Variable's memory size in Python [duplicate]

I am writing Python code to do some big number calculation, and have serious concern about the memory used in the calculation.

Thus, I want to count every bit of each variable.

For example, I have a variable x, which is a big number, and want to count the number of bits for representing x.

The following code is obviously useless:

x=2**1000
len(x)

Thus, I turn to use the following code:

x=2**1000
len(repr(x))

The variable x is (in decimal) is:

10715086071862673209484250490600018105614048117055336074437503883703510511249361224931983788156958581275946729175531468251871452856923140435984577574698574803934567774824230985421074605062371141877954182153046474983581941267398767559165543946077062914571196477686542167660429831652624386837205668069376

but the above code returns 303

The above long long sequence is of length 302, and so I believe that 303 should be related to the string length only.

So, here comes my original question:

How can I know the memory size of variable x?

One more thing; in C/C++ language, if I define

int z=1;

This means that there are 4 bytes= 32 bits allocated for z, and the bits are arranged as 00..001(31 0's and one 1).

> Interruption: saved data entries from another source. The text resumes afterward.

import Mathlib
import Summits.Ventures.PercRepro2.ThreeTermPinnedPart
import Summits.Ventures.PercRepro2.ThreeTermUpsetPairs

/-!
# Three-terminal parts, VI f: typed edges between the terminals act like the virtual edges
(blind cell PercRepro2, night-3 g31, 2026-08-30; `proofs/NIGHT3-CERT.md` §40.10)

Preparation for (2′TRI-PINPART⁺) (ThreeTermPinnedPlus.lean): a finset `F` of edges each joining two
distinct terminals (`TermEdges`), the COMBINED PATTERN `patX x` of a configuration (bit `ab` set when some
edge of `S ∪ F` open in `x` joins `t_a` and `t_b`: `pairBit`), and

* **`conn_terminal_edges_iff`**: in the part graph, `x` has the connectivity of the virtual triangle at
  the pattern `patX x` over the background `bg S F x` (`S ∪ F` closed) — the closure argument in both
  directions (an open terminal edge and the virtual edge of its pair join the same two terminals);
* **`stAbs_rep8`**: the abstract states of ThreeTermPinnedAbstract.lean depend on the pattern only
  through its representative (`prelB` is the same at `3, 5, 6, 7`).

Own work; standard axioms.
-/

namespace Summit.Ventures.PercRepro2

open Block ThreeTerm TypedStar CovForm CovForm.OneTyped

namespace Part

/-! ## The abstract states are constant on the fibres of the representative map -/

section Rep

/-- `prelB` at pattern `3` is `prelB` at pattern `7`. -/
lemma prelB_3 (f : Fin 6 → Fin 8) : ∀ a b, prelB f 3 a b = prelB f 7 a b := by
  intro a b; fin_cases a <;> fin_cases b <;> simp [prelB, pstepB, pbit, bit]

/-- `prelB` at pattern `5` is `prelB` at pattern `7`. -/
lemma prelB_5 (f : Fin 6 → Fin 8) : ∀ a b, prelB f 5 a b = prelB f 7 a b := by
  intro a b; fin_cases a <;> fin_cases b <;> simp [prelB, pstepB, pbit, bit]

/-- `prelB` at pattern `6` is `prelB` at pattern `7`. -/
lemma prelB_6 (f : Fin 6 → Fin 8) : ∀ a b, prelB f 6 a b = prelB f 7 a b := by
  intro a b; fin_cases a <;> fin_cases b <;> simp [prelB, pstepB, pbit, bit]

/-- **The abstract state depends on the pattern only through its representative.** -/
lemma stAbs_rep8 (f : Fin 6 → Fin 8) (i : Fin 8) : stAbs f i = stAbs f (rep8 i) := by
  fin_cases i
  · rfl
  · rfl
  · rfl
  · show stAbs f 3 = stAbs f 7
    simp only [stAbs, qFailB, reachB, prelB_3]
  · rfl
  · show stAbs f 5 = stAbs f 7
    simp only [stAbs, qFailB, reachB, prelB_5]
  · show stAbs f 6 = stAbs f 7
    simp only [stAbs, qFailB, reachB, prelB_6]
  · rfl

end Rep

/-! ## Terminal edges act like the virtual edges -/

section TermEdges

open Classical

variable {V : Type*} {E : Type*} [DecidableEq E]

/-- A finset of edges each joining two distinct terminals. -/
def TermEdges (ends : E → Sym2 V) (t₁ t₂ t₃ : V) (F : Finset E) : Prop :=
  ∀ e ∈ F, ∃ a b : Fin 3, a ≠ b ∧ ends e = s(tv t₁ t₂ t₃ a, tv t₁ t₂ t₃ b)

/-- The pair bit of a configuration: some edge of `S ∪ F` open in `x` joins the two terminals. -/
noncomputable def pairBit (G : E → Sym2 V) (S F : Finset E) (t₁ t₂ t₃ : V) (x : Config E)
    (a b : Fin 3) : Bool :=
  decide (∃ e ∈ S ∪ F, x e = true ∧ G e = s(tv t₁ t₂ t₃ a, tv t₁ t₂ t₃ b))

/-- **The combined pattern** of a configuration: the three pair bits. -/
noncomputable def patX (G : E → Sym2 V) (S F : Finset E) (t₁ t₂ t₃ : V) (x : Config E) : Fin 8 :=
  patOf (pairBit G S F t₁ t₂ t₃ x 0 1) (pairBit G S F t₁ t₂ t₃ x 0 2) (pairBit G S F t₁ t₂ t₃ x 1 2)

/-- The pair bit is symmetric. -/
lemma pairBit_symm (G : E → Sym2 V) (S F : Finset E) (t₁ t₂ t₃ : V) (x : Config E) (a b : Fin 3) :
    pairBit G S F t₁ t₂ t₃ x a b = pairBit G S F t₁ t₂ t₃ x b a := by
  unfold pairBit
  simp only [Sym2.eq_swap]

/-- The virtual edges of the combined pattern: `cfg (patX x) e₁ = pairBit 0 1`, etc. -/
lemma cfg_patX_1 (G : E → Sym2 V) (S F : Finset E) {e₁ e₂ e₃ : E} (t₁ t₂ t₃ : V) (x : Config E) :
    cfg e₁ e₂ e₃ (patX G S F t₁ t₂ t₃ x) e₁ = pairBit G S F t₁ t₂ t₃ x 0 1 := by
  rw [cfg_s0]
  unfold patX
  cases pairBit G S F t₁ t₂ t₃ x 0 1 <;> cases pairBit G S F t₁ t₂ t₃ x 0 2 <;>
    cases pairBit G S F t₁ t₂ t₃ x 1 2 <;> decide

/-- The virtual edge `e₂` of the combined pattern carries the pair bit `0 2`. -/
lemma cfg_patX_2 (G : E → Sym2 V) (S F : Finset E) {e₁ e₂ e₃ : E} (h12 : e₁ ≠ e₂) (t₁ t₂ t₃ : V)
    (x : Config E) :
    cfg e₁ e₂ e₃ (patX G S F t₁ t₂ t₃ x) e₂ = pairBit G S F t₁ t₂ t₃ x 0 2 := by
  rw [cfg_s1 e₁ e₂ e₃ h12]
  unfold patX
  cases pairBit G S F t₁ t₂ t₃ x 0 1 <;> cases pairBit G S F t₁ t₂ t₃ x 0 2 <;>
    cases pairBit G S F t₁ t₂ t₃ x 1 2 <;> decide

/-- The virtual edge `e₃` of the combined pattern carries the pair bit `1 2`. -/
lemma cfg_patX_3 (G : E → Sym2 V) (S F : Finset E) {e₁ e₂ e₃ : E} (h13 : e₁ ≠ e₃) (h23 : e₂ ≠ e₃)
    (t₁ t₂ t₃ : V) (x : Config E) :
    cfg e₁ e₂ e₃ (patX G S F t₁ t₂ t₃ x) e₃ = pairBit G S F t₁ t₂ t₃ x 1 2 := by
  rw [cfg_s2 e₁ e₂ e₃ h13 h23]
  unfold patX
  cases pairBit G S F t₁ t₂ t₃ x 0 1 <;> cases pairBit G S F t₁ t₂ t₃ x 0 2 <;>
    cases pairBit G S F t₁ t₂ t₃ x 1 2 <;> decide

/-- The all-closed background of `x` on `S ∪ F`. -/
def bg (S F : Finset E) (x : Config E) : Config E := fun e => if e ∈ S ∪ F then false else x e

/-- The background lies below the configuration. -/
lemma bg_le (S F : Finset E) (x : Config E) : bg S F x ≤ x := by
  intro e; simp only [bg]; split_ifs
  · exact Bool.false_le _
  · exact le_rfl

/-- In the part graph an open virtual edge of the pattern `patX x` over the background is matched by an
open edge of `x` between the same terminals, and conversely. -/
theorem conn_terminal_edges_iff (ends : E → Sym2 V) (S F : Finset E) (hd : Disjoint F S) (t₁ t₂ t₃ : V)
    (hF : TermEdges ends t₁ t₂ t₃ F) {e₁ e₂ e₃ : E} (h1 : e₁ ∈ S) (h2 : e₂ ∈ S) (h3 : e₃ ∈ S)
    (h12 : e₁ ≠ e₂) (h13 : e₁ ≠ e₃) (h23 : e₂ ≠ e₃) (x : Config E) (u v : V) :
    Conn (partEnds ends (↑S) e₁ e₂ e₃ t₁ t₂ t₃) x u v ↔
      Conn (partEnds ends (↑S) e₁ e₂ e₃ t₁ t₂ t₃)
        (setOn S (cfg e₁ e₂ e₃ (patX (partEnds ends (↑S) e₁ e₂ e₃ t₁ t₂ t₃) S F t₁ t₂ t₃ x)) (bg S F x))
        u v := by
  set G' := partEnds ends (↑S) e₁ e₂ e₃ t₁ t₂ t₃ with hG'
  set y := setOn S (cfg e₁ e₂ e₃ (patX G' S F t₁ t₂ t₃ x)) (bg S F x) with hy
  -- an open edge of `x` between two terminals gives the virtual edge open in `y`
  have step_xy : ∀ a b : Fin 3, a ≠ b → pairBit G' S F t₁ t₂ t₃ x a b = true →
      Conn G' y (tv t₁ t₂ t₃ a) (tv t₁ t₂ t₃ b) := by
    intro a b hab hp
    refine conn_of_openAdj ⟨ve e₁ e₂ e₃ a b, ?_, partEnds_ve ends S h12 h13 h23 t₁ t₂ t₃ hab⟩
    have hmem : ve e₁ e₂ e₃ a b ∈ S := by
      fin_cases a <;> fin_cases b <;> simp [ve] at hab ⊢ <;> assumption
    rw [hy, setOn_of_mem hmem]
    fin_cases a <;> fin_cases b <;> simp [ve] at hab ⊢
    · rw [cfg_patX_1 G' S F t₁ t₂ t₃ x]; exact hp
    · rw [cfg_patX_2 G' S F h12 t₁ t₂ t₃ x]; exact hp
    · rw [cfg_patX_1 G' S F t₁ t₂ t₃ x, pairBit_symm]; exact hp
    · rw [cfg_patX_3 G' S F h13 h23 t₁ t₂ t₃ x]; exact hp
    · rw [cfg_patX_2 G' S F h12 t₁ t₂ t₃ x, pairBit_symm]; exact hp
    · rw [cfg_patX_3 G' S F h13 h23 t₁ t₂ t₃ x, pairBit_symm]; exact hp
  -- an open virtual edge of `y` is matched by an open edge of `x` between its terminals
  have step_yx : ∀ a b : Fin 3, a ≠ b → pairBit G' S F t₁ t₂ t₃ x a b = true →
      Conn G' x (tv t₁ t₂ t₃ a) (tv t₁ t₂ t₃ b) := by
    intro a b _ hp
    unfold pairBit at hp
    rw [decide_eq_true_eq] at hp
    obtain ⟨e, -, he, hends⟩ := hp
    exact conn_of_openAdj ⟨e, he, hends⟩
  constructor
  · intro h
    refine mem_of_conn_of_closed (ends := G') (ω := x) (S := {w | Conn G' y u w}) ?_ (conn_refl _ _ _) h
    intro w hw w' hadj
    rw [openGraph_adj] at hadj
    obtain ⟨hne, e, he, hends⟩ := hadj
    simp only [Set.mem_setOf_eq] at hw ⊢
    by_cases heSF : e ∈ S ∪ F
    · -- an edge of `S ∪ F` joining `w`, `w'`: a virtual edge or a terminal edge; it joins two terminals
      have key : ∃ a b : Fin 3, a ≠ b ∧ G' e = s(tv t₁ t₂ t₃ a, tv t₁ t₂ t₃ b) := by
        rcases Finset.mem_union.1 heSF with heS | heF
        · by_cases k1 : e = e₁
          · exact ⟨0, 1, by decide, by rw [k1, hG', partEnds_apply_1]; rfl⟩
          by_cases k2 : e = e₂
          · exact ⟨0, 2, by decide, by rw [k2, hG', partEnds_apply_2 ends (↑S) t₁ t₂ t₃ h12]; rfl⟩
          by_cases k3 : e = e₃
          · exact ⟨1, 2, by decide, by rw [k3, hG', partEnds_apply_3 ends (↑S) t₁ t₂ t₃ h13 h23]; rfl⟩
          · exfalso
            rw [hG', partEnds_apply_of_mem ends (↑S) t₁ t₂ t₃ k1 k2 k3 heS, Sym2.eq_iff] at hends
            rcases hends with ⟨rfl, rfl⟩ | ⟨rfl, rfl⟩ <;> exact hne rfl
        · obtain ⟨a, b, hab, hab'⟩ := hF e heF
          have heS : e ∉ S := Finset.disjoint_left.mp hd heF
          exact ⟨a, b, hab, by rw [hG', partEnds_apply_of_notMem ends (↑S) t₁ t₂ t₃ h1 h2 h3 heS]; exact hab'⟩
      obtain ⟨a, b, hab, hGe⟩ := key
      have hp : pairBit G' S F t₁ t₂ t₃ x a b = true := by
        unfold pairBit; rw [decide_eq_true_eq]; exact ⟨e, heSF, he, hGe⟩
      have hc := step_xy a b hab hp
      rw [hGe, Sym2.eq_iff] at hends
      rcases hends with ⟨rfl, rfl⟩ | ⟨rfl, rfl⟩
      · exact conn_trans hw hc
      · exact conn_trans hw (conn_symm hc)
    · -- a background edge, open in `y` too
      have hy' : y e = true := by
        rw [hy, setOn_of_not_mem (fun h => heSF (Finset.mem_union_left _ h))]
        simp only [bg, heSF, if_false]; exact he
      exact conn_trans hw (conn_of_openAdj ⟨e, hy', hends⟩)
  · intro h
    refine mem_of_conn_of_closed (ends := G') (ω := y) (S := {w | Conn G' x u w}) ?_ (conn_refl _ _ _) h
    intro w hw w' hadj
    rw [openGraph_adj] at hadj
    obtain ⟨hne, e, he, hends⟩ := hadj
    simp only [Set.mem_setOf_eq] at hw ⊢
    by_cases heS : e ∈ S
    · -- a virtual edge open in `y`: its pair bit is set
      have hbit : ∃ a b : Fin 3, a ≠ b ∧ G' e = s(tv t₁ t₂ t₃ a, tv t₁ t₂ t₃ b) ∧
          pairBit G' S F t₁ t₂ t₃ x a b = true := by
        rw [hy, setOn_of_mem heS] at he
        by_cases k1 : e = e₁
        · subst k1; rw [cfg_patX_1 G' S F t₁ t₂ t₃ x] at he
          exact ⟨0, 1, by decide, by rw [hG', partEnds_apply_1]; rfl, he⟩
        by_cases k2 : e = e₂
        · subst k2; rw [cfg_patX_2 G' S F h12 t₁ t₂ t₃ x] at he
          exact ⟨0, 2, by decide, by rw [hG', partEnds_apply_2 ends (↑S) t₁ t₂ t₃ h12]; rfl, he⟩
        by_cases k3 : e = e₃
        · subst k3; rw [cfg_patX_3 G' S F h13 h23 t₁ t₂ t₃ x] at he
          exact ⟨1, 2, by decide, by rw [hG', partEnds_apply_3 ends (↑S) t₁ t₂ t₃ h13 h23]; rfl, he⟩
        · exfalso
          have : cfg e₁ e₂ e₃ (patX G' S F t₁ t₂ t₃ x) e = false := cfg_other e₁ e₂ e₃ _ k1 k2 k3
          rw [this] at he; exact Bool.false_ne_true he
      obtain ⟨a, b, hab, hGe, hp⟩ := hbit
      have hc := step_yx a b hab hp
      rw [hGe, Sym2.eq_iff] at hends
      rcases hends with ⟨rfl, rfl⟩ | ⟨rfl, rfl⟩
      · exact conn_trans hw hc
      · exact conn_trans hw (conn_symm hc)
    · -- a background edge (the terminal edges are closed in `y`)
      have hx' : x e = true := by
        rw [hy, setOn_of_not_mem heS] at he
        simp only [bg] at he
        by_cases hSF : e ∈ S ∪ F
        · rw [if_pos hSF] at he; exact absurd he Bool.false_ne_true
        · rw [if_neg hSF] at he; exact he
      exact conn_trans hw (conn_of_openAdj ⟨e, hx', hends⟩)

end TermEdges

end Part

end Summit.Ventures.PercRepro2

Here, my variable x is huge, I don't know whether it follows the same memory allocation rule?


Solution 1:

Use sys.getsizeof to get the size of an object, in bytes.

>>> from sys import getsizeof
>>> a = 42
>>> getsizeof(a)
12
>>> a = 2**1000
>>> getsizeof(a)
146
>>>

Note that the size and layout of an object is purely implementation-specific. CPython, for example, may use totally different internal data structures than IronPython. So the size of an object may vary from implementation to implementation.

Solution 2:

Regarding the internal structure of a Python long, check sys.int_info (or sys.long_info for Python 2.7).

>>> import sys
>>> sys.int_info
sys.int_info(bits_per_digit=30, sizeof_digit=4)

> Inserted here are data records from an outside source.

import Summits.Ventures.AbcSig.Rows.XTemplateHalves
import Summits.Ventures.AbcSig.Levels.N1864
import Summits.Ventures.AbcSig.Levels.N1864RB

/-!
# Venture AbcSig — ROW `C2aL233A45yodd`: `xⁿ + 2^a·233^m·yⁿ = z²`, class `a 45yodd` (GENERATED by plean/leanrow.py)

S-VARIANT (p-lean g6 `gen6/spatch.py`, after g5's xpatch): same statement shape as `row_C2aL233A45yodd` except that the residual pair(s) 1864.4 @ 53 — closed in the row of record by the certified prime-ideal SIEVE (no module; citation-backing audit plean/g5/THETAVERIFY-RECORD.md Part C, class INDEX-CITED) — are discharged IN THE KERNEL on the re-based presentation `rb_1864_<k>` (`Levels/N1864RB.lean`, `Recipes/SieveDischarge.lean`) under the COMPUTED hypothesis `hRB_… : ∀ f, Matches f orbit → Matches f rb` instead of being CITED; the plain-template proof is moved verbatim onto the X-templates (motive `Excludes ∨ ExcludesStd`, same argument order).
HONEST FRAMING. A row of a COMPUTATION cell (`pub-abcsig`); a CONDITIONAL theorem, no claim on ABC or any summit.
Hypotheses: `BS04Package` (CITED), `DataComplete` at levels [1864] (COMPUTED, two-engine certified
level files), and the listed per-orbit exclusions `hX_…` (CITED — e.g. the cell's M6 Eisenstein certificates; the
row's R5 cell names each). Everything else is kernel-checked (`Rows/TemplateC2a.lean`, `Levels/N….lean`). Exponent
range: prime `n ≥ 11`, `n ≠ 233`; `B = 2^a 233^m` with `a, m < n` (n-th-power free). PARITY HALF: only solutions with y ODD (y = the variable whose coefficient carries the power of 2) are claimed; the y-even half of this cell is unresolved (lead RULING F14).
Row of record:  (sha256 ; SIGNED 2026-08-22T10:05:22Z by referee (ref-g5)); its R0: THEOREM (sieve-complete) for all primes n >= 11 with n coprime to 3728 — class: candidate (a in {4,5} cell, y ODD only: the y-even sub-case lands at level 2l wh. Exponents left open by the row of record are excluded here via ; kernel-sieve residuals the row of record closes by a cell module (M6 Eisenstein / M4 Kraus certificates) appear as CITED hypotheses .
-/

namespace Summit.Ventures.AbcSig

/-- Row `C2aL233A45yodd` (see module docstring). -/
theorem xrow_C2aL233A45yoddS (M : NewformModel) (hP : M.BS04Package)
    (hD1864 : M.DataComplete 1864 level1864Orbits)
    (n : ℕ) (hn : n.Prime) (hmin : 11 ≤ n) (hnℓ : n ≠ 233) (a m : ℕ) (ha : a = 4 ∨ a = 5) (hm : 1 ≤ m) (han : a < n) (hmn : m < n)
    (hRB_orbit_1864_4 : ∀ f : M.Form 1864, M.Matches f orbit_1864_4 → M.Matches f rb_1864_4)
    (x y z : ℤ) (hy : ¬ 2 ∣ y) (hxy1 : x * y ≠ 1) (hxy2 : x * y ≠ -1) : ¬ IsPrimitiveSolution 1 (2 ^ a * 233 ^ m) 1 n x y z := by
  have hℓ : Nat.Prime 233 := by norm_num
  have h7 : 7 ≤ n := by omega
  have hS1864 :=
    (level1864_sieve n hn h7 (fun o => M.Excludes 1864 o (famB (2 ^ a * 233 ^ m) n (fun _ _ => True)) ∨ M.ExcludesStd 1864 o n) (fun h => absurd h (by simp only [List.mem_cons, List.not_mem_nil, or_false]; omega)) (fun h => absurd h (by simp only [List.mem_cons, List.not_mem_nil, or_false]; omega)) (fun hmem => by
      rcases (by simpa using hmem : n = 7 ∨ n = 53) with rfl | rfl
      · omega
      · exact Or.inr (orbit_1864_4_exclStd_53 M hP hRB_orbit_1864_4)))
  exact xrowC2a_a45_yodd 233 hℓ (by norm_num) M hP n hn h7 hnℓ hD1864 a m ha hm han hmn
    hS1864 x y z hy hxy1 hxy2

end Summit.Ventures.AbcSig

Python either stores 30 bits into 4 bytes (most 64-bit systems) or 15 bits into 2 bytes (most 32-bit systems). Comparing the actual memory usage with calculated values, I get

>>> import math, sys
>>> a=0
>>> sys.getsizeof(a)
24
>>> a=2**100
>>> sys.getsizeof(a)
40
>>> a=2**1000
>>> sys.getsizeof(a)
160
>>> 24+4*math.ceil(100/30)
40
>>> 24+4*math.ceil(1000/30)
160

There are 24 bytes of overhead for 0 since no bits are stored. The memory requirements for larger values matches the calculated values.

If your numbers are so large that you are concerned about the 6.25% unused bits, you should probably look at the gmpy2 library. The internal representation uses all available bits and computations are significantly faster for large values (say, greater than 100 digits).